Accept gzip-compressed fasta inputs (*.fa.gz / *.fna.gz / *.fasta.gz) without requiring users to decompress first. Plain fastas keep working unchanged.

This was one of the changes bundled into the now-closed #472, split out per the maintainer-friendly path agreed when refiling #503 / #504.

What changed

f397b4a3 feat: accept gzip-compressed fasta input

+38 / -6 lines, three files:

  • modules/local/rename/decompress_fasta.nf (new, 20 lines) — wraps reformat.sh from the existing bbmap container (no new dependencies). Tagged process_tiny.
  • workflows/dram.nf — channel branch on .gz suffix, decompress only the gz branch, mix both back. Sample-name stripping is unified so sample.fa and sample.fa.gz yield identical downstream names.
  • nextflow_schema.jsoninput_fasta and fasta_fmt descriptions updated to mention gz support.

How it works

ch_fasta_named = ch_fasta_raw.map { f ->
    def name = f.name.replaceAll(/\.gz$/, '').replaceAll(/\.(fa|fna|fasta)$/, '')
    tuple(name, f)
}

ch_fasta_branched = ch_fasta_named.branch { entry ->
    gz:    entry[1].name.endsWith('.gz')
    plain: true
}

DECOMPRESS_FASTA( ch_fasta_branched.gz )
ch_fasta = DECOMPRESS_FASTA.out.decompressed_fasta.mix( ch_fasta_branched.plain )
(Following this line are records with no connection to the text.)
/-- **(17.2) ⇒ `(|z₁|², Δ) = 1`.** If `(z₁, z̄₁) = (z₁, z₂) = 1` in `ℤ[i]` then `N z₁ = z₁z̄₁` is prime
to `2Δ(z₁, z₂) = (z̄₁z₂ - z₁z̄₂)/i` (a Gaussian prime dividing `z₁` and `z̄₁z₂ - z₁z̄₂` divides `z̄₁z₂`),
hence to `Δ(z₁, z₂) = Im z̄₁z₂` and to its odd part — the coprimality hypothesis of Lemma 17.1
(`jacobiSym_norm_mul_re_star_mul`, `jacobiSym_ratio_ordCompl_det`).
[cite: FriedlanderIwaniecAnnals1998, (17.2), Lemma 17.1] -/
theorem isCoprime_norm_im_star_mul {z₁ z₂ : GaussianInt} (h₁ : IsCoprime z₁ (star z₁))
    (h₁₂ : IsCoprime z₁ z₂) : IsCoprime z₁.norm (star z₁ * z₂).im := by
  -- in `ℤ[i]`: `(z₁ z̄₁, z̄₁z₂ - z₁z̄₂) = 1`
  have hA : IsCoprime z₁ (star z₁ * z₂ - z₁ * star z₂) := by
    have h := (h₁.mul_right h₁₂).add_mul_left_right (-star z₂)
    have e : star z₁ * z₂ + z₁ * -star z₂ = star z₁ * z₂ - z₁ * star z₂ := by ring
    rwa [e] at h
  have hB : IsCoprime (star z₁) (star z₁ * z₂ - z₁ * star z₂) := by
    have h₁' : IsCoprime (star z₁) z₁ := h₁.symm
    have h₁₂' : IsCoprime (star z₁) (star z₂) := by
      simpa only [starRingEnd_apply] using h₁₂.map (starRingEnd GaussianInt)
    have h := (h₁'.mul_right h₁₂').add_mul_left_right (-z₂)
    have e : z₁ * star z₂ + star z₁ * -z₂ = -(star z₁ * z₂ - z₁ * star z₂) := by ring
    rw [e] at h
    exact (IsCoprime.neg_right_iff _ _).mp h
  have hC : IsCoprime (z₁ * star z₁) (star z₁ * z₂ - z₁ * star z₂) := hA.mul_left hB
  rw [← Zsqrtd.norm_eq_mul_conj, star_mul_sub_mul_star] at hC
  have hD : IsCoprime ((z₁.norm : ℤ) : GaussianInt) (((2 * (star z₁ * z₂).im : ℤ) : GaussianInt)) :=
    hC.of_mul_right_left
  have hE : IsCoprime z₁.norm (2 * (star z₁ * z₂).im) := int_isCoprime_of_isCoprime_cast hD
  exact hE.of_mul_right_right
The default --fasta_fmt '*.f*' already matches both plain and .gz files, so users with a mixed directory don't need to change their launch.

Test plan

  • nextflow inspect parses cleanly.
  • JSON schema valid.
  • HPC run with a directory containing both *.fa and *.fa.gz: confirm both end up annotated identically and DECOMPRESS_FASTA only fires on the gz branch.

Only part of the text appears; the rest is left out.